La Rete #NoBavaglio – tra le organizzazioni coinvolte nell’evento del 9 settembre – ha espresso in una nota “solidarietà piena e determinata alla Federazione nazionale della stampa italiana, destinataria di un attacco ingiusto e allarmante da parte del presidente della Comunità ebraica di Milano, Walker Meghnagi. Le accuse rivolte alla Fnsi sono affermazioni gravissime, prive di fondamento e pericolose per il dibattito democratico“. L’organizzazione: “Attribuire a chi difende la libertà di informazione una responsabilità indiretta rispetto ad atti di odio è una distorsione che non aiuta la lotta all’antisemitismo: la indebolisce, la confonde, la espone a strumentalizzazioni”.

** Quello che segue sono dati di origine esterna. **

import Summits.Ventures.PercRepro.ColumnSum

/-!
# Lemma B is trivial when one colour class dominates

For a monotone map `c` and a crossing family `x`, the column `C_i = columnSet x c i` (the bad
members of cell `x_i`) satisfies `columnCount i ≤ topBotCount` by Marica–Schönheim
(`columnCount_le_topBotCount`). Hence Lemma B, `crossCount ≤ topBotCount`, holds outright as soon as
some column is at least as large as the number of bad pairs: `crossCount ≤ columnCount i`. Since
`2·crossCount = Σ_i columnCount i`, this is the case exactly when one column is at least the sum of
the other two. So the open case of Lemma B is the BALANCED regime, in which every column is
strictly smaller than the sum of the other two (the three column counts satisfy the strict
triangle inequalities), and in particular every column is `< crossCount`
(`lemmaB_or_columns_lt`). The `d = 10` minimisers of `g − 2b` (proofs/P4-gen7.md §6.3) sit at the
edge of that regime: two columns of size `b − 1` and one of size `2`.
-/

namespace PercRepro

open Finset

section Dominant

variable {S : Type} [Fintype S] [DecidableEq S] {k r : ℕ} (x : Fin r → Setoid (Fin k))
  (c : Config S → Setoid (Fin k))

/-- **Lemma B when a column dominates**: if the bad pairs are at most the bad members of one
cell, Lemma B follows from Marica–Schönheim on that column. -/
theorem crossCount_le_topBotCount_of_le_columnCount (hx : IsCrossingFamily x) (hc : Monotone c)
    (i : Fin r) (h : crossCount x c ≤ columnCount x c i) : crossCount x c ≤ topBotCount c :=
  le_trans h (columnCount_le_topBotCount x c hx hc i)

/-- **Lemma B or the balanced regime**: either `crossCount ≤ topBotCount`, or every column is
strictly smaller than the number of bad pairs (equivalently, by `2·crossCount = Σ columnCount`,
strictly smaller than the sum of the other columns). -/
theorem lemmaB_or_columns_lt (hx : IsCrossingFamily x) (hc : Monotone c) :
    crossCount x c ≤ topBotCount c ∨ ∀ i : Fin r, columnCount x c i < crossCount x c := by
  by_cases h : ∀ i : Fin r, columnCount x c i < crossCount x c
  · exact Or.inr h
  · push Not at h
    obtain ⟨i, hi⟩ := h
    exact Or.inl (crossCount_le_topBotCount_of_le_columnCount x c hx hc i hi)

end Dominant

end PercRepro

Oltra 100 sigle parteciperanno all’appuntamento per protestare contro i rischi del ddl antisemitismo sulla libertà di espressione. “Il 9 settembre, in piazza a Montecitorio, ci sarà una comunità larga, plurale e democratica: giornalisti, artisti, attivisti, ONG, studenti, giuristi, docenti, accademici, organizzazioni impegnate nella difesa dei diritti e della libertà di stampa, sindacati, formazioni politiche, associazioni, movimenti per la Palestina e gruppi ebraici impegnati nella tutela della memoria ma anche nel contrasto di nuove violazioni dei diritti umani”, ha rilanciato la Rete #NoBavaglio. “Una piazza composta da realtà che da sempre praticano concretamente la lotta all’antisemitismo, al nazismo, al fascismo, al razzismo, all’intolleranza e a ogni forma di discriminazione. Una piazza che interpreta e mette in pratica i principi della Costituzione, difendendo la libertà di informazione come presidio essenziale contro ogni odio identitario”.